A very refreshing story on multi-seated X! I enjoyed reading it and
learned a lot about stability issues. Keep up the good work, and thank
you for this well-written report!
>
> Message: 2
> Date: Mon, 14 Nov 2005 21:36:46 -0600
> From: Open Sense Solutions <in...@op...>
> To: lin...@li...
> Subject: nvidia crashing info
>
> Here's some more info on the nvidia crashing problem so many people
> have experienced in one form or another:
> Our old Debian software with XFree86 used the nvidia driver and was
> very stable. Now with Ubuntu 5.10 and Xorg we are having a lot more
> problems. Using the nv open source driver instead of the binary
> nvidia, things are very stable. Restarting the primary x server with
> ctrl-alt-bs repeatedly can crash things, but we have gdm set to not
> restart the x servers. However, the nvidia binary driver is crashing
> about 1/20 times during logout. A gdm restart gets things back, but
> the crashing is unacceptable. We have noticed interrupt conflicts
> that made things even worse, but even with the nvidia cards on a
> different interrupt from the ethernet card we still see crashes. It
> would be interesting to see if we could get each nvidia card to have
> its own interrupt if that would fix things. Of course interrupt
> conflicts mean the nvidia driver is not pci spec compliant, but what
> will it take to convince nvidia to take a serious look at this issue?
>
> We just turned off a third station on one of our boxes to see if it
> was more stable, and it still crashed using the nvidia driver, but
> even more interestingly, the gdm.log had this message:
>
> NVIDIA: could not open the device file /dev/nvidia2 (Input/output error).

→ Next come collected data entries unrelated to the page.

/-- The RIEMANN-SUM form used on the `ξ`-lattice: with the weight `ξ^d` and the physical distance `ξ|y − y′|_∞`,
`Σ_{y′ ≠ y} ξ^d (ξ|y − y′|_∞)^{−κ} e^{−cξ|y − y′|_∞} ≤ 2d·3^{d−1}·p!·(2/c)^p·(ξ + 2/c)` (`κ + p + 1 = d`; substitute `a = cξ`):
bounded uniformly in the lattice spacing `ξ ≤ 1` and in the volume — "estimate by a constant" (p. 437).
[cite: Balaban1983Higgs3, (3.16) p.437] -/
theorem riemann_radial_sum_le (y : Site P j) {c ξ : ℝ} (hc : 0 < c) (hξ : 0 < ξ) {κ p : ℕ} (hκp : κ + p + 1 = P.d) :
    ∑ y' ∈ Finset.univ.filter (fun y' : Site P j => y' ≠ y),
        ξ ^ P.d * (((ξ * supDist y y') ^ κ)⁻¹ * Real.exp (-(c * (ξ * supDist y y'))))
      ≤ 2 * P.d * (3 ^ (P.d - 1) * (p.factorial * (2 / c) ^ p) * (ξ + 2 / c)) := by
  have hmain := radial_sum_le y (mul_pos hc hξ) hκp
  have hterm : ∀ y' : Site P j, ξ ^ P.d * (((ξ * supDist y y') ^ κ)⁻¹ * Real.exp (-(c * (ξ * supDist y y'))))
      = ξ ^ (p + 1) * (((supDist y y' : ℝ) ^ κ)⁻¹ * Real.exp (-(c * ξ * (supDist y y' : ℝ)))) := by
    intro y'
    rw [← hκp, mul_pow, mul_inv, show κ + p + 1 = κ + (p + 1) by ring, pow_add]
    have hξκ : (ξ ^ κ)⁻¹ * ξ ^ κ = 1 := inv_mul_cancel₀ (pow_ne_zero κ hξ.ne')
    calc ξ ^ κ * ξ ^ (p + 1) * ((ξ ^ κ)⁻¹ * ((supDist y y' : ℝ) ^ κ)⁻¹ * Real.exp (-(c * (ξ * ↑(supDist y y')))))
        = ((ξ ^ κ)⁻¹ * ξ ^ κ) * (ξ ^ (p + 1) *
            (((supDist y y' : ℝ) ^ κ)⁻¹ * Real.exp (-(c * (ξ * ↑(supDist y y')))))) := by ring
      _ = _ := by rw [hξκ, one_mul, mul_assoc c]
  simp_rw [hterm]
  rw [← Finset.mul_sum]
  have hpow : ξ ^ (p + 1) * (2 * P.d * (3 ^ (P.d - 1) * (p.factorial * (2 / (c * ξ)) ^ p) * (1 + 2 / (c * ξ))))
      = 2 * P.d * (3 ^ (P.d - 1) * (p.factorial * (2 / c) ^ p) * (ξ + 2 / c)) := by
    have h1 : (2 / (c * ξ)) ^ p = (2 / c) ^ p * (ξ ^ p)⁻¹ := by
      rw [div_mul_eq_div_div, div_pow, div_pow, ← div_eq_mul_inv, div_div, ← mul_pow, ← div_pow, mul_comm]
    have h2 : ξ * (1 + 2 / (c * ξ)) = ξ + 2 / c := by field_simp
    rw [h1, pow_succ]
    have h3 : ξ ^ p * (ξ ^ p)⁻¹ = 1 := mul_inv_cancel₀ (pow_ne_zero p hξ.ne')
    calc ξ ^ p * ξ * (2 * P.d * (3 ^ (P.d - 1) * (p.factorial * ((2 / c) ^ p * (ξ ^ p)⁻¹)) * (1 + 2 / (c * ξ))))
        = (ξ ^ p * (ξ ^ p)⁻¹) * (2 * P.d * (3 ^ (P.d - 1) * (p.factorial * (2 / c) ^ p) * (ξ * (1 + 2 / (c * ξ))))) := by
          ring
      _ = _ := by rw [h3, one_mul, h2]
  calc ξ ^ (p + 1) * ∑ y' ∈ Finset.univ.filter (fun y' : Site P j => y' ≠ y),
          ((supDist y y' : ℝ) ^ κ)⁻¹ * Real.exp (-(c * ξ * (supDist y y' : ℝ)))
      ≤ ξ ^ (p + 1) * (2 * P.d * (3 ^ (P.d - 1) * (p.factorial * (2 / (c * ξ)) ^ p) * (1 + 2 / (c * ξ)))) :=
        mul_le_mul_of_nonneg_left hmain (by positivity)
    _ = _ := hpow

end Radial

end

end Literature.MathematicalPhysics.QuantumFieldTheory.Balaban1983to89.B3TorusRadialSums
/-- The weight of an event is the sum of the weights of its traces on the classes of a
classification of the SAWs with exactly one class per SAW. [folklore] -/
theorem embWeight_eq_tsum_fibre {ι : Type*} (x : ℝ) {a b : V}
    (S : ι → Set (EmbDomainSAW G emb Ω δ a b)) (h : ∀ γ, ∃! i, γ ∈ S i)
    (A : Set (EmbDomainSAW G emb Ω δ a b)) :
    embWeight G emb Ω δ x a b A = ∑' i, embWeight G emb Ω δ x a b (S i ∩ A) := by
  rw [embWeight_apply_eq_tsum, tsum_subtype A fun γ : EmbDomainSAW G emb Ω δ a b =>
    ENNReal.ofReal (x ^ γ.vertexCount)]
  simp only [embWeight_apply_eq_tsum, tsum_subtype (S _ ∩ A) fun γ : EmbDomainSAW G emb Ω δ a b =>
    ENNReal.ofReal (x ^ γ.vertexCount), ← Set.indicator_indicator]
  rw [ENNReal.tsum_comm]
  refine tsum_congr fun γ => ?_
  obtain ⟨i₀, hi₀, huniq⟩ := h γ
  rw [tsum_eq_single i₀ fun i hi => Set.indicator_of_notMem (fun hmem => hi (huniq i hmem)) _,
    Set.indicator_of_mem hi₀]

/-- **Existence of the exit prefix.**  If the endpoint `b` is farther than `r` from `z`, every SAW
`a → b` of `Ω_δ` splits as `π · q` with `π : a → t` self-avoiding, every vertex of `π` other than
`t` within `r` of `z`, and `t` farther than `r` (cut at the first far vertex). [folklore] -/
theorem exists_exitPrefix {a b : V} (z : ℂ) (r : ℝ) (hb : r < dist ((δ : ℂ) * emb b) z)
    (γ : EmbDomainSAW G emb Ω δ a b) :
    ∃ p : Σ t, (embDomainGraph G emb Ω δ).Walk a t,
      (p.2.IsPath ∧ (∀ v ∈ p.2.support, v ≠ p.1 → dist ((δ : ℂ) * emb v) z ≤ r) ∧
          r < dist ((δ : ℂ) * emb p.1) z) ∧
        ∃ q : (embDomainGraph G emb Ω δ).Walk p.1 b, γ.walk = p.2.append q := by
  have hex : ∃ n, n ≤ γ.walk.length ∧ r < dist ((δ : ℂ) * emb (γ.walk.getVert n)) z :=
    ⟨γ.walk.length, le_rfl, by rw [SimpleGraph.Walk.getVert_length]; exact hb⟩
  obtain ⟨hnlen, hnfar⟩ := Nat.find_spec hex
  have hmin : ∀ m, m < Nat.find hex → dist ((δ : ℂ) * emb (γ.walk.getVert m)) z ≤ r := by
    intro m hm
    have h := Nat.find_min hex hm
    rw [not_and, not_lt] at h
    exact h (hm.le.trans hnlen)
  refine ⟨⟨γ.walk.getVert (Nat.find hex), γ.walk.take (Nat.find hex)⟩, ⟨?_, ?_, hnfar⟩,
    γ.walk.drop (Nat.find hex), (γ.walk.append_take_drop_eq _).symm⟩
  · have h := γ.isPath
    rw [← γ.walk.append_take_drop_eq (Nat.find hex)] at h
    exact h.of_append_left
  · intro v hv hvt
    obtain ⟨m, hm, -⟩ := SimpleGraph.Walk.mem_support_iff_exists_getVert.1 hv
    rw [SimpleGraph.Walk.take_getVert] at hm
    rcases (min_le_left (Nat.find hex) m).lt_or_eq with hlt | heq
    · rw [← hm]
      exact hmin _ hlt
    · exact absurd (by rw [← hm, heq]) hvt

/-- Of two splittings `π₁ · q₁ = π₂ · q₂` of one walk, a prefix `π₁` with far tip is at least as long
as a self-avoiding prefix `π₂` whose non-tip vertices are close (else the tip of `π₁` would be a
non-tip vertex of `π₂`). [folklore] -/
theorem length_le_of_exitPrefix {a b t₁ t₂ : V} (z : ℂ) (r : ℝ) {w : G.Walk a b} {π₁ : G.Walk a t₁}
    {π₂ : G.Walk a t₂} {q₁ : G.Walk t₁ b} {q₂ : G.Walk t₂ b} (h₁ : w = π₁.append q₁)
    (h₂ : w = π₂.append q₂)
    (hπ₂ : π₂.IsPath) (hS₂ : ∀ v ∈ π₂.support, v ≠ t₂ → dist ((δ : ℂ) * emb v) z ≤ r)
    (ht₁ : r < dist ((δ : ℂ) * emb t₁) z) : π₂.length ≤ π₁.length := by
  by_contra h
  have h' : π₁.length < π₂.length := not_le.1 h
  have hv : π₂.getVert π₁.length = t₁ := by
    rw [← getVert_append_of_le π₂ q₂ h'.le, ← h₂, h₁, getVert_append_of_le π₁ q₁ le_rfl,
      SimpleGraph.Walk.getVert_length]
  have hne : t₁ ≠ t₂ := fun h'' => h'.ne ((hπ₂.getVert_eq_end_iff h'.le).1 (hv.trans h''))
  exact (not_lt.2 (hS₂ t₁ (hv ▸ SimpleGraph.Walk.getVert_mem_support _ _) hne)) ht₁

/-- **Uniqueness of the exit prefix.**  Two admissible splittings `π₁ · q₁ = π₂ · q₂` of one walk
(self-avoiding prefixes whose non-tip vertices are within `r` of `z` and whose tips are farther)
have the same prefix. [folklore] -/
theorem exitPrefix_eq {a b t₁ t₂ : V} (z : ℂ) (r : ℝ) {w : G.Walk a b} {π₁ : G.Walk a t₁}
    {π₂ : G.Walk a t₂} {q₁ : G.Walk t₁ b} {q₂ : G.Walk t₂ b} (h₁ : w = π₁.append q₁)
    (h₂ : w = π₂.append q₂) (hπ₁ : π₁.IsPath) (hπ₂ : π₂.IsPath)
    (hS₁ : ∀ v ∈ π₁.support, v ≠ t₁ → dist ((δ : ℂ) * emb v) z ≤ r)
    (hS₂ : ∀ v ∈ π₂.support, v ≠ t₂ → dist ((δ : ℂ) * emb v) z ≤ r)
    (ht₁ : r < dist ((δ : ℂ) * emb t₁) z) (ht₂ : r < dist ((δ : ℂ) * emb t₂) z) :
    (⟨t₁, π₁⟩ : Σ t, G.Walk a t) = ⟨t₂, π₂⟩ := by
  have hlen : π₁.length = π₂.length :=
    le_antisymm (length_le_of_exitPrefix z r h₂ h₁ hπ₁ hS₁ ht₂)
      (length_le_of_exitPrefix z r h₁ h₂ hπ₂ hS₂ ht₁)
  refine sigma_eq_of_support_eq π₁ π₂ ?_
  rw [← take_support_append π₁ q₁, ← take_support_append π₂ q₂, ← h₁, ← h₂, hlen]

/-- **An event decided by the exit prefix is constant on the fibre of an admissible prefix.**
[folklore] -/
theorem iff_on_fibre_of_decided {a b t : V} (z : ℂ) (r : ℝ) (F : List V → Prop)
    (hF : ∀ (l : List V) (i : ℕ) (hi : i < l.length),
      (∀ (k : ℕ) (hk : k < l.length), k < i → dist ((δ : ℂ) * emb (l[k]'hk)) z ≤ r) →
      r < dist ((δ : ℂ) * emb (l[i]'hi)) z → (F l ↔ F (l.take (i + 1))))
    (π : G.Walk a t) (hπ : π.IsPath) (hS : ∀ v ∈ π.support, v ≠ t → dist ((δ : ℂ) * emb v) z ≤ r)
    (ht : r < dist ((δ : ℂ) * emb t) z) (q : G.Walk t b) :
    F (π.append q).support ↔ F π.support := by
  have hlen : π.length < (π.append q).support.length := by
    rw [SimpleGraph.Walk.length_support, SimpleGraph.Walk.length_append]
    omega
  have key := hF (π.append q).support π.length hlen ?_ ?_
  · rwa [take_support_append π q] at key
  · intro k hk hki
    rw [SimpleGraph.Walk.support_getElem_eq_getVert, getVert_append_of_le π q hki.le]
    exact hS _ (SimpleGraph.Walk.getVert_mem_support _ _) fun h =>
      hki.ne ((hπ.getVert_eq_end_iff hki.le).1 h)
  · rwa [SimpleGraph.Walk.support_getElem_eq_getVert, getVert_append_of_le π q le_rfl,
      SimpleGraph.Walk.getVert_length]

end Embedded

/-! ### The hexagonal lattice: the carved bound on a fibre, and the registered statement -/

section Hex

variable {Ω : Set ℂ} {δ : ℝ}

/-- The carved weight avoiding the non-tip vertices of a prefix `π : u → t` is the critical weight
of the SAWs from `t` meeting `π` only at `t`. [folklore] -/
theorem carvedWeight_prefix_apply {u t b : HexVertex} (π : (hexDomainGraph Ω δ).Walk u t)
    (B : Set (HexDomainSAW Ω δ t b)) :
    carvedWeight Ω δ {v | v ∈ π.support ∧ v ≠ t} t b B =
      hexSAWWeight Ω δ t b {γ' | (∀ v ∈ γ'.walk.support, v ∈ π.support → v = t) ∧ γ' ∈ B} := by
  rw [carvedWeight, Measure.restrict_apply MeasurableSpace.measurableSet_top]
  congr 1
  ext γ'
  simp only [Set.mem_inter_iff, Set.mem_setOf_eq, not_and, not_not]
  exact ⟨fun h => ⟨h.2, h.1⟩, fun h => ⟨h.2, h.1⟩⟩
import Summits.AtomisticToContinuum.Crystallization.Theorems.HolmgrenBoyleLindGroundStatesChargeFLCEquilibriumOfMinimisingLawsChargeFLC
import Summits.AtomisticToContinuum.Crystallization.Theorems.HolmgrenBoyleLindGroundStatesChargeFLCEquilibriumStub1OfPeriodicSupport

/-!
# Crux `HolmgrenBoyleLind.GroundStatesChargeFLCEquilibrium` (stmt-AtomisticToContinuum-6076)
# from `PeriodicSupport` (stmt-AtomisticToContinuum-12747)

`groundStatesChargeFLCEquilibrium_of_periodicSupport : PeriodicSupport → GroundStatesChargeFLCEquilibrium`
— the Palm-side crux of route `BenjaminiSchrammPeriodicSupport` (minimising point-stationary
hard-core laws charge ONE periodic configuration) implies this route's crux LIM, by composing the
landed `stub_minimisingLawsChargeFLC_of_periodicSupport` (12747 ⇒ the line's content stub) with the
landed `groundStatesChargeFLCEquilibrium_of_minimisingLawsChargeFLC` (content stub ⇒ crux).
CONDITIONAL on the open item 12747; nothing here closes an item. [folklore]
-/

namespace Summit.AtomisticToContinuum.Crystallization.Theorems.HolmgrenBoyleLindGroundStatesChargeFLCEquilibrium

/-- **`PeriodicSupport` (item 12747) implies the crux `GroundStatesChargeFLCEquilibrium`**
(conditional reduction; composition of two landed theorems). [folklore] -/
theorem groundStatesChargeFLCEquilibrium_of_periodicSupport :
    Summit.AtomisticToContinuum.Crystallization.Theses.BenjaminiSchrammPeriodicSupport.PeriodicSupport →
    Summit.AtomisticToContinuum.Crystallization.Theses.HolmgrenBoyleLind.GroundStatesChargeFLCEquilibrium :=
  fun hPS => groundStatesChargeFLCEquilibrium_of_minimisingLawsChargeFLC
    (stub_minimisingLawsChargeFLC_of_periodicSupport hPS)

end Summit.AtomisticToContinuum.Crystallization.Theorems.HolmgrenBoyleLindGroundStatesChargeFLCEquilibrium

> (EE) NVIDIA(0): Failed to initialize the NVIDIA graphics device!
>
> and /dev/nvidia2 shouldn't even be used! Why is the primary card
> trying to open /dev/nvidia2??? We were only running 2 xservers which
> should be using /dev/nvidia0 and /dev/nvidia1. /dev/nvidia2 was
> probably created during our initial probe (we probe all cards even if
> we don't have enough keyboards and mice in case we want to start
> additional servers later) but it should not be referenced at all.
>
> This kind of error tells us something about how the cards are
> conflicting with other cards in the system, but only nvidia can make
> sense of it since the drivers are closed. We are fed up, and have 5
> ATI cards getting delivered tomorrow for experimentation: two 9250
> pci, 1 9250 agp, and an x300 pci-e. Supposedly you can run two
> independent x servers with one dual head card using the binary ATI
> driver, which would be a cost savings. The multiXnest approach gets
> you that even with nvidia, but it is slow. Everyone says ATI is not
> linux friendly, but maybe once we figure out all the quirks it will
> not crash like nvidia. If Matrox was a little more Linux friendly we
> might try them, and their new pci-e 1x cards would be very useful in
> modern systems to allow more cards, but Matrox prices are just insane.
|